Posted: 22/09/2011 00:00

On the rare occasions that I do stop to think about my sexuality and what it means to my life, I must admit that I have felt a slight envy for the generations who come after me. Lucky them, I think, because the world is a more accepting place than it's ever been, right? Gay characters on every soap opera! Gays getting married! Gay bars popping up on street corners in the most provincial towns you can imagine! Lady Gaga self-harming in our honour! Adolescent gays getting off with their straight mates at the school disco!

Where is the pain? The anguish? The trying not to look at anybody in the changing rooms lest you're spotted staring and branded a homo by your peers? Whither the incessant cries of 'BENDER!' in the school corridors by perfect strangers? Where's the confusing feeling that something, somewhere isn't quite right, and never will be? The answer? It's still there, and it's being fed by the internet.

This week saw another entry in the ever-increasing logbook of young people killing themselves because of intolerance to their sexuality. A 14-year-old, who I so far only know by his online screen name of Jamey Rodemeyer, decided that being dead was a whole heap better than the taunts he suffered at school for being bisexual. But this doesn't happen any more, right? Homophobia is just something old people hang onto, isn't it? Well, no, it would appear not.

While we are certainly raising a new generation of broad-minded, free-spirited youngsters, we are also somehow bringing into the world a fresh set of bigots to replace those about to head off to the great big queer-bashing convention in the sky. Only a few months ago, Jamey supposedly made a video for the It Gets Better project on YouTube, where gay men and women who have got through the nightmare years of name-calling, nose-breaking and sheer isolation to become well-rounded, happy individuals make videos about how they overcame all the crap that comes with being a gay adolescent. One can only imagine what happened to Jamey to make things get worse.

Last year in the US, college student Tyler Clementii threw himself from a bridge after his roommate secretly spied, via webcam, on his gay 'trysts' in their shared dorm room. In probably the most misguided use of social networking since Kim Kardashian's first tweet, the dorm mate shared the videos on Twitter and invited his fellow classmates to join him in the shocking spectacle of a young man kissing another guy. Faced with this humiliation, Tyler took the option of hurling his sad, confused self from a bridge rather than talk it out with campus authorities or counsellors.

Stories like this make me bitterly regret my mean-spirited flippancy toward the new generation of young gay men coming out. For every one that does, likely three or four stay firmly wedged in the closet, lodged somewhere between 'miserable first romance with girl you don't fancy' and 'longing to be kissed by anyone who's not female'. The insecurities, the depression, the bullying are all present and correct in this suppose age of enlightenment.

Talking to friends, they generally think that society at large has changed, that sexuality isn't 'a big deal' and that gay people are more accepted than ever. And on first glance, I guess it would seem that way.

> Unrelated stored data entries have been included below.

/-- **The outer ball has the orientation character opposite to the round ball.**  If the round ball `c⁻¹` preserves
the orientations `(standard, oS)`, then `outerBall a` reverses them: off the origin `outerBall a = c⁻¹ ∘ (inversion)`, the
inversion has negative Jacobian, and a disc either preserves or reverses orientation
(`isOrientationPreserving_or_isOrientationReversing_disc`).  This is the tree form of "the two punctures of `I × S³` are
balls of opposite orientation character". [cite: HirschDT1976, §4.4] -/
theorem isOrientationReversing_outerBall (a : 𝕊 4) {oS : SmoothOrientation (𝓡 4) (𝕊 4)}
    (hc : IsOrientationPreserving (SmoothOrientation.euclidean 4) oS (chartAt (𝔼 4) a).symm) :
    IsOrientationReversing (SmoothOrientation.euclidean 4) oS (outerBall a) := by
  have hemb := isSmoothEmbedding_outerBall a
  have hembc := isSmoothEmbedding_stereographic'_symm (n := 4) (-a)
  have hc' : chartAt (𝔼 4) a = stereographic' 4 (-a) := rfl
  rcases isOrientationPreserving_or_isOrientationReversing_disc hemb (isOpenMap_disc hemb).isOpen_range
      (euclideanOrientation 4) oS with hpres | hrev
  swap
  · exact hrev
  exfalso
  -- compare the two charts at `z₀ = e₃`, `w₀ = inversion z₀`
  set z₀ : 𝔼 4 := EuclideanSpace.single (3 : Fin 4) 1 with hz₀
  have hz₀ne : z₀ ≠ 0 := by
    intro h
    have := congrArg (fun v : 𝔼 4 => v 3) h
    simp [hz₀] at this
  have hn0 : (∞ : ℕ∞ω) ≠ 0 := by simp
  -- `outerBall a = c⁻¹ ∘ inversionTwo` near `z₀`
  have hev : outerBall a =ᶠ[𝓝 z₀] ((chartAt (𝔼 4) a).symm ∘ inversionTwo) := by
    filter_upwards [isOpen_ne.mem_nhds hz₀ne] with z hz
    exact outerBall_eq_of_ne_zero a hz
  have hinvd : HasFDerivAt inversionTwo ((2 : ℝ) • (reflectLastCLM 3 : 𝔼 4 →L[ℝ] 𝔼 4)) z₀ :=
    hasFDerivAt_inversionTwo_single
  have hinvmd : MDifferentiableAt 𝓘(ℝ, 𝔼 4) 𝓘(ℝ, 𝔼 4) inversionTwo z₀ := hinvd.hasMFDerivAt.mdifferentiableAt
  have hcd : MDifferentiableAt 𝓘(ℝ, 𝔼 4) (𝓡 4) (chartAt (𝔼 4) a).symm (inversionTwo z₀) :=
    (contMDiff_stereographic'_symm (-a) _).mdifferentiableAt hn0
  have hchain : mfderiv 𝓘(ℝ, 𝔼 4) (𝓡 4) (outerBall a) z₀ =
      (mfderiv 𝓘(ℝ, 𝔼 4) (𝓡 4) (chartAt (𝔼 4) a).symm (inversionTwo z₀)).comp
        (mfderiv 𝓘(ℝ, 𝔼 4) 𝓘(ℝ, 𝔼 4) inversionTwo z₀) := by
    rw [hev.mfderiv_eq]
    exact mfderiv_comp z₀ hcd hinvmd
  -- the Jacobian of the inversion at `z₀` is `det (2 ρ) = -16`
  have hdetinv : LinearMap.det (M := 𝔼 4) (mfderiv 𝓘(ℝ, 𝔼 4) 𝓘(ℝ, 𝔼 4) inversionTwo z₀).toLinearMap = 2 ^ 4 * (-1) := by
    rw [hinvd.hasMFDerivAt.mfderiv]
    change LinearMap.det (((2 : ℝ) • (reflectLastCLM 3 : 𝔼 4 →L[ℝ] 𝔼 4) : 𝔼 4 →L[ℝ] 𝔼 4) : 𝔼 4 →ₗ[ℝ] 𝔼 4) = _
    rw [ContinuousLinearMap.toLinearMap_smul, LinearMap.det_smul, det_reflectLastCLM, finrank_euclideanSpace_fin]
  have hdet : LinearMap.det (M := 𝔼 4) (mfderiv 𝓘(ℝ, 𝔼 4) (𝓡 4) (outerBall a) z₀).toLinearMap =
      LinearMap.det (M := 𝔼 4) (mfderiv 𝓘(ℝ, 𝔼 4) (𝓡 4) (chartAt (𝔼 4) a).symm (inversionTwo z₀)).toLinearMap *
        (2 ^ 4 * (-1)) := by
    rw [hchain, ← hdetinv]
    exact LinearMap.det_comp (M := 𝔼 4) (mfderiv 𝓘(ℝ, 𝔼 4) (𝓡 4) (chartAt (𝔼 4) a).symm (inversionTwo z₀)).toLinearMap
      (mfderiv 𝓘(ℝ, 𝔼 4) 𝓘(ℝ, 𝔼 4) inversionTwo z₀).toLinearMap
  have hval : outerBall a z₀ = (chartAt (𝔼 4) a).symm (inversionTwo z₀) := hev.eq_of_nhds
  -- the pointwise conditions at `z₀` (outer ball) and at `inversionTwo z₀` (round ball)
  have h₁ := hc (inversionTwo z₀)
  have h₂ := hpres z₀
  rw [hval, hdet] at h₂
  simp only [SmoothOrientation.euclidean_apply, SmoothOrientation.modelSpace_apply] at h₁ h₂
  have hne := det_mfderiv_ne_zero_of_isSmoothEmbedding hembc (isOpenMap_disc hembc).isOpen_range (inversionTwo z₀)
  set d := LinearMap.det (M := 𝔼 4)
    (mfderiv 𝓘(ℝ, 𝔼 4) (𝓡 4) (chartAt (𝔼 4) a).symm (inversionTwo z₀)).toLinearMap with hd
  have hne' : d ≠ 0 := hne
  rcases hne'.lt_or_gt with hneg | hpos
  · -- then the round ball disagrees with `oS` there, and the outer ball would have positive determinant
    have h3 : 0 < d * (2 ^ 4 * (-1)) := by nlinarith
    have h4 := h₂.2 h3
    exact absurd (h₁.1 h4) (not_lt.2 hneg.le)
  · have h4 := h₁.2 hpos
    have h5 : 0 < d * (2 ^ 4 * (-1)) := h₂.1 h4
    nlinarith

Making homophobic comments is a crime, gay stereotypes have all but vanished from the airwaves with only a few notable exceptions, there's a gay pride march practically every weekend and talent show winners are falling over themselves to bravely announce that they have a predilection for the pink oboe. Yet, that is just the surface. For every aspect of gay culture that is being openly feted and embraced by Joe Public, how many are being resented and scorned?

I don't believe in gay role models or that famous people should queue up to reel off their homosexual encounters, but I do believe real people with non-Hollywood stories to tell can make a difference. If you're a boy who likes boys, a girl who likes girls or someone who likes a bit of both, why don't you make a video for the It Gets Better project too? Or if you're straight, watch one or two. Yes, some are cheesy or heavy on the saccharine, but all are sincere. You never know who's watching from the edge of the bridge.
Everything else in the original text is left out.